Adolescents ages 12 to 15 became eligible to receive their initial series of the Pfizer/BioNTech Covid-19 vaccine in mid-May, opening vaccinations up to about 17 million additional people.

Now, about half of the 12 to 15 population — about 8.7 million — is fully vaccinated, according to data from the US Centers for Disease Control and Prevention. About 5 million of them have been fully vaccinated for more than five months and are now eligible to receive a booster shot.

Children in this age group represent about 5% of the total US population. They account for about 4% of the fully vaccinated population in the US and about 3% of those eligible to receive a booster shot, according to the latest CDC data.

In October, the CDC recommended that everyone age 16 and up who completed their initial series of the Pfizer or Moderna vaccine at least six months ago receive a booster shot, along with those who received their initial Johnson & Johnson shot at least two months ago.

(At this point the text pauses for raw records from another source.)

import Literature.Probability.Percolation.HutchcroftVolumeTail
import HarnessLib

/-!
# `δ = 2`, upper half, from `γ ≤ 1`: `P_{p_c}(|C(0)| ≥ n) ≤ C n^{-1/2}` via Hutchcroft's Thm. 1.3

Topic `Literature/Probability/Percolation`, family `crit-perc`. The critical volume-tail bound
`P_{p_c}(|C(0)| ≥ n) ≍ n^{-1/2}` (`δ = 2` in the bounded-ratio sense, Heydenreich–van der Hofstad
2017, (1.2.10) and Thm. 4.1; Barsky–Aizenman 1991 under the triangle condition) has an upper
half that, as observed by Hutchcroft 2022, §1.1, follows at once from the upper half of `γ = 1`
(`χ(p) ≤ B/(p_c - p)`, Aizenman–Newman 1984 under the triangle condition) and his relative-entropy
inequality Thm. 1.3: "Taking `β₁ = β_c - n^{-1/2}` and `β₂ = β_c` in this inequality shows that the
upper bound of (1.1) implies the upper bound of (1.2)". Since Thm. 1.3 is PROVED in this tree
(`Hutchcroft2022_thm13_holds`, `HutchcroftVolumeTail.lean`), this file PROVES:

* `real_clusterSizeGe_criticalProb_le_of_gamma` — granted the named fact
  `AizenmanNewman1984_gamma_eq_one` (only its upper bound is used), on `ℤ^d`, `d ≥ 2`, under the
  triangle condition there is `C` with `P_{p_c}(|C(0)| ≥ n) ≤ C/√n` for all `n ≥ 1`.
  Quantitatively (in the retention parametrisation, `β = -2d log(1-p)`): for `0 < ε < ε₀`,
  `p₁ = p_c - ε`, Thm. 1.3 gives `P_{p_c}(|C| ≥ n) ≤ 2P_{p₁}(|C| ≥ n) + (4/β₁)(β_c-β₁)² χ(p₁)`,
  where `n P_{p₁}(|C| ≥ n) ≤ Σ_{k≤n} P_{p₁}(|C| ≥ k) ≤ χ(p₁) ≤ B/ε` and
  `(4/β₁)(β_c - β₁)² ≤ 256 d ε²/(p_c(1-p_c)²)`; the choice `ε = (ε₀/2)/√n` gives `C/√n`.

Nothing else (no new definitions, no new named facts). The lower half `P_{p_c}(|C| ≥ n) ≥ c/√n`
(`δ ≥ 2`, valid in every dimension, Heydenreich–van der Hofstad 2017, Prop. 3.6 / Cor. 4.5 in the
generating-function sense) is not treated here.

## References

* T. Hutchcroft, *On the derivation of mean-field percolation critical exponents from the triangle
  condition*, J. Stat. Phys. 189 (2022) no. 6 (arXiv:2106.06400): Thm. 1.3 and §1.1, the sentence
  following Thm. 1.3.
* M. Heydenreich, R. van der Hofstad, *Progress in High-Dimensional Percolation and Random Graphs*,
  Springer 2017: (1.2.10) (`δ`), Thm. 4.1 (`β = γ = 1`, `δ = 2` in the bounded-ratio sense under the
  triangle condition [Aizenman–Newman 1984, Barsky–Aizenman 1991]).
* D. J. Barsky, M. Aizenman, Ann. Probab. 19 (1991) 1520–1536.
-/

noncomputable section

namespace Literature.Probability.Percolation

open _root_.MeasureTheory _root_.Filter _root_.Topology
open Literature.Probability.LatticeModels
open scoped ENNReal

variable {d : ℕ}

/-- Markov's inequality for the cluster size in the form used here: since `{|C| ≥ k}` decreases in
`k`, `n · P_p(|C(x)| ≥ n) ≤ Σ_{k=1}^{n} P_p(|C(x)| ≥ k)` (`≤ E_p|C(x)|`). [folklore] -/
theorem mul_real_clusterSizeGe_le_sum {V : Type*} [Countable V] (G : SimpleGraph V) (x : V)
    (p : unitInterval) (n : ℕ) :
    (n : ℝ) * (bondPercolation G p).real (clusterSizeGe x n) ≤
      ∑ k ∈ Finset.Icc 1 n, (bondPercolation G p).real (clusterSizeGe x k) := by
  calc (n : ℝ) * (bondPercolation G p).real (clusterSizeGe x n)
      = ∑ k ∈ Finset.Icc 1 n, (bondPercolation G p).real (clusterSizeGe x n) := by
        rw [Finset.sum_const, Nat.card_Icc, nsmul_eq_mul]
        congr 1
    _ ≤ ∑ k ∈ Finset.Icc 1 n, (bondPercolation G p).real (clusterSizeGe x k) :=
        Finset.sum_le_sum fun k hk =>
          measureReal_mono (clusterSizeGe_antitone x (Finset.mem_Icc.1 hk).2)

/-- **`δ = 2`, upper half, from `γ ≤ 1` and Hutchcroft's Thm. 1.3** (Hutchcroft 2022, §1.1: "Taking
`β₁ = β_c - n^{-1/2}` and `β₂ = β_c` in this inequality shows that the upper bound of (1.1) implies
the upper bound of (1.2)", (1.2) being `P_{p_c}(|K| ≥ n) ≍ n^{-1/2}`): on `ℤ^d`, `d ≥ 2`, granted
Aizenman–Newman's `γ = 1` under the triangle condition (`AizenmanNewman1984_gamma_eq_one`; only
`χ(p) ≤ B/(p_c - p)` is used) and the triangle condition, there is `C` with
`P_{p_c}(|C(0)| ≥ n) ≤ C/√n` for every `n ≥ 1` — the upper half of `δ = 2` in the bounded-ratio
sense (Heydenreich–van der Hofstad 2017, Thm. 4.1 with (1.2.10); Barsky–Aizenman 1991). Thm. 1.3
itself is `Hutchcroft2022_thm13_holds`.
[cite: Hutchcroft2022Triangle, §1.1 (Thm. 1.3 and the sentence following it)]
[cite: HeydenreichVanDerHofstad2017, Thm. 4.1 with (1.2.10)] -/
theorem real_clusterSizeGe_criticalProb_le_of_gamma (h₁ : AizenmanNewman1984_gamma_eq_one)
    (hd : 2 ≤ d) (hT : TriangleCondition d) :
    ∃ C : ℝ, ∀ n : ℕ, 1 ≤ n →
      (bondPercolation (zdGraph d) (criticalProbI d)).real (clusterSizeGe (0 : Site d) n) ≤
        C / Real.sqrt n := by
  have hd1 : 1 ≤ d := by omega
  set pc : ℝ := criticalProb (zdGraph d) (0 : Site d) with hpc
  have hpc0 : 0 < pc := criticalProb_zd_pos d hd1
  have hpc1 : pc < 1 := criticalProb_zd_lt_one hd
  obtain ⟨A, B, δ₁, hA, hB, hδ₁, hχ⟩ := h₁ d hd hT
  have hdR : (1 : ℝ) ≤ d := by exact_mod_cast hd1
  -- the constant of the quadratic term and the admissible range of `ε`
  set K : ℝ := 256 * d * B / (pc * (1 - pc) ^ 2) with hK
  have hK0 : 0 < K := by
    have : 0 < pc * (1 - pc) ^ 2 := mul_pos hpc0 (pow_pos (by linarith) 2)
    positivity
  set ε₀ : ℝ := min δ₁ (min (pc / 2) ((1 - pc) / 2)) with hε₀
  have hε₀0 : 0 < ε₀ := lt_min hδ₁ (lt_min (by linarith) (by linarith))
  have hε₀δ : ε₀ ≤ δ₁ := min_le_left _ _
  have hε₀pc : ε₀ ≤ pc / 2 := (min_le_right _ _).trans (min_le_left _ _)
  have hε₀1 : ε₀ ≤ (1 - pc) / 2 := (min_le_right _ _).trans (min_le_right _ _)
  -- main claim: for `0 < ε < ε₀` and `n ≥ 1`, `P_{p_c}(|C| ≥ n) ≤ 2B/(εn) + K ε`
  have claim : ∀ ε : ℝ, 0 < ε → ε < ε₀ → ∀ n : ℕ, 1 ≤ n →
      (bondPercolation (zdGraph d) (criticalProbI d)).real (clusterSizeGe (0 : Site d) n) ≤
        2 * (B / (ε * n)) + K * ε := by
    intro ε hε hεε₀ n hn
    have hn0 : (0 : ℝ) < n := by exact_mod_cast hn
    -- the subcritical comparison point `p₁ = p_c - ε`, and `p = p_c`
    have hp1I : pc - ε ∈ unitInterval := ⟨by linarith, by linarith⟩
    set p₁ : unitInterval := ⟨pc - ε, hp1I⟩ with hp₁
    set p : unitInterval := criticalProbI d with hp
    have hpcoe : (p : ℝ) = pc := rfl
    have hp₁c : (p₁ : ℝ) < criticalProb (zdGraph d) 0 := by show pc - ε < pc; linarith
    have hp₁0 : 0 < (p₁ : ℝ) := by show 0 < pc - ε; linarith
    have hp2lt1 : (p : ℝ) < 1 := by rw [hpcoe]; exact hpc1
    have hp12 : (p₁ : ℝ) ≤ p := by rw [hpcoe]; show pc - ε ≤ pc; linarith
    -- Hutchcroft parameters
    set β₁ : ℝ := -(2 * d) * Real.log (1 - p₁) with hβ₁
    set β₂ : ℝ := -(2 * d) * Real.log (1 - p) with hβ₂
    obtain ⟨hβ₁low, hβ₁₂, hβdiff⟩ := hutchcroft_beta_estimates d hp12 hp2lt1
    have hβ₁pos : 0 < β₁ := lt_of_lt_of_le (by positivity) hβ₁low
    have hP₁ : hutchcroftParam d β₁ = p₁ := hutchcroftParam_neg_log hd1 p₁ (by linarith)
    have hP₂ : hutchcroftParam d β₂ = p := hutchcroftParam_neg_log hd1 p hp2lt1
    -- susceptibility bound at `p₁`
    have hχ₁ : expClusterSize (zdGraph d) 0 p₁ ≤ ENNReal.ofReal (B / ε) := by
      have h := (hχ p₁ (by show pc - δ₁ < pc - ε; linarith) hp₁c).2
      have : criticalProb (zdGraph d) 0 - (p₁ : ℝ) = ε := by show pc - (pc - ε) = ε; ring
      rwa [this] at h
    have hS : ∑ k ∈ Finset.Icc 1 n,
        (bondPercolation (zdGraph d) p₁).real (clusterSizeGe (0 : Site d) k) ≤ B / ε := by
      have h := (ofReal_sum_real_clusterSizeGe_le (zdGraph d) (0 : Site d) p₁ n).trans hχ₁
      exact (ENNReal.ofReal_le_ofReal_iff (by positivity)).1 h
    -- Markov at `p₁`: `P_{p₁}(|C| ≥ n) ≤ B/(εn)`
    have hM : (bondPercolation (zdGraph d) p₁).real (clusterSizeGe (0 : Site d) n) ≤ B / (ε * n) := by
      have h := (mul_real_clusterSizeGe_le_sum (zdGraph d) (0 : Site d) p₁ n).trans hS
      rw [le_div_iff₀ (by positivity)]
      calc (bondPercolation (zdGraph d) p₁).real (clusterSizeGe (0 : Site d) n) * (ε * n)
          = ((n : ℝ) * (bondPercolation (zdGraph d) p₁).real (clusterSizeGe (0 : Site d) n)) * ε := by
            ring
        _ ≤ B / ε * ε := mul_le_mul_of_nonneg_right h hε.le
        _ = B := div_mul_cancel₀ B hε.ne'
    -- Hutchcroft's inequality at `n`
    have hH : (bondPercolation (zdGraph d) p).real (clusterSizeGe (0 : Site d) n) ≤
        2 * (bondPercolation (zdGraph d) p₁).real (clusterSizeGe (0 : Site d) n) +
          4 / β₁ * (β₂ - β₁) ^ 2 * (B / ε) := by
      have h := Hutchcroft2022_thm13_holds d hd1 β₁ β₂ hβ₁pos hβ₁₂ n
      rw [hP₁, hP₂] at h
      refine h.trans (add_le_add le_rfl ?_)
      exact mul_le_mul_of_nonneg_left hS (by positivity)
    -- estimate the constant of the quadratic term
    have hβ₁inv : 4 / β₁ ≤ 4 / (d * pc) := by
      have : d * pc ≤ β₁ := by
        have : 2 * d * (p₁ : ℝ) ≥ d * pc := by
          show 2 * d * (pc - ε) ≥ d * pc
          nlinarith
        linarith
      exact div_le_div_of_nonneg_left (by norm_num) (by positivity) this
    have hdiff : β₂ - β₁ ≤ 8 * d * ε / (1 - pc) := by
      have h1 : (p : ℝ) - p₁ ≤ 2 * ε := by rw [hpcoe]; show pc - (pc - ε) ≤ 2 * ε; linarith
      have h2 : (1 - pc) / 2 ≤ 1 - (p : ℝ) := by rw [hpcoe]; linarith
      calc β₂ - β₁ ≤ 2 * d * (((p : ℝ) - p₁) / (1 - p)) := hβdiff
        _ ≤ 2 * d * ((2 * ε) / ((1 - pc) / 2)) := by gcongr
        _ = 8 * d * ε / (1 - pc) := by field_simp; ring
    have hdiff0 : 0 ≤ β₂ - β₁ := by linarith
    have hquad : 4 / β₁ * (β₂ - β₁) ^ 2 * (B / ε) ≤ K * ε :=
      calc 4 / β₁ * (β₂ - β₁) ^ 2 * (B / ε) ≤ 4 / (d * pc) * (8 * d * ε / (1 - pc)) ^ 2 * (B / ε) := by
            gcongr
        _ = K * ε := by
            rw [hK]
            field_simp
            ring
    calc (bondPercolation (zdGraph d) p).real (clusterSizeGe (0 : Site d) n)
        ≤ 2 * (bondPercolation (zdGraph d) p₁).real (clusterSizeGe (0 : Site d) n) +
            4 / β₁ * (β₂ - β₁) ^ 2 * (B / ε) := hH
      _ ≤ 2 * (B / (ε * n)) + K * ε := add_le_add (mul_le_mul_of_nonneg_left hM (by norm_num)) hquad
  -- the choice `ε = κ/√n`, `κ = ε₀/2`
  set κ : ℝ := ε₀ / 2 with hκ
  have hκ0 : 0 < κ := by positivity
  have hκε₀ : κ < ε₀ := by rw [hκ]; linarith
  refine ⟨2 * B / κ + K * κ, fun n hn => ?_⟩
  have hn0 : (0 : ℝ) < n := by exact_mod_cast hn
  have hs0 : 0 < Real.sqrt n := Real.sqrt_pos.2 hn0
  have hs1 : 1 ≤ Real.sqrt n := by
    rw [show (1 : ℝ) = Real.sqrt 1 from Real.sqrt_one.symm]
    exact Real.sqrt_le_sqrt (by exact_mod_cast hn)
  have hs2 : Real.sqrt n ^ 2 = n := Real.sq_sqrt hn0.le
  have hε : 0 < κ / Real.sqrt n := by positivity
  have hεε₀ : κ / Real.sqrt n < ε₀ := lt_of_le_of_lt (div_le_self hκ0.le hs1) hκε₀
  have halg : ∀ s : ℝ, 0 < s →
      2 * (B / (κ / s * s ^ 2)) + K * (κ / s) = (2 * B / κ + K * κ) / s := by
    intro s hs; field_simp
  calc (bondPercolation (zdGraph d) (criticalProbI d)).real (clusterSizeGe (0 : Site d) n)
      ≤ 2 * (B / (κ / Real.sqrt n * n)) + K * (κ / Real.sqrt n) := claim _ hε hεε₀ n hn
    _ = 2 * (B / (κ / Real.sqrt n * Real.sqrt n ^ 2)) + K * (κ / Real.sqrt n) := by rw [hs2]
    _ = (2 * B / κ + K * κ) / Real.sqrt n := halg _ hs0

end Literature.Probability.Percolation

end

The FDA also authorized a third dose as part of the primary series for certain immunocompromised children ages 5 to 11, including those who have received an organ transplant.

Overall, about 68.8 million people are fully vaccinated and boosted against Covid-19. That’s less than half of the nearly 180 million people who are eligible to receive their booster shot and about a fifth of the total US population. And at least 69 million people ages 5 and up have not received their first dose of Covid-19 vaccine, according to the latest CDC data.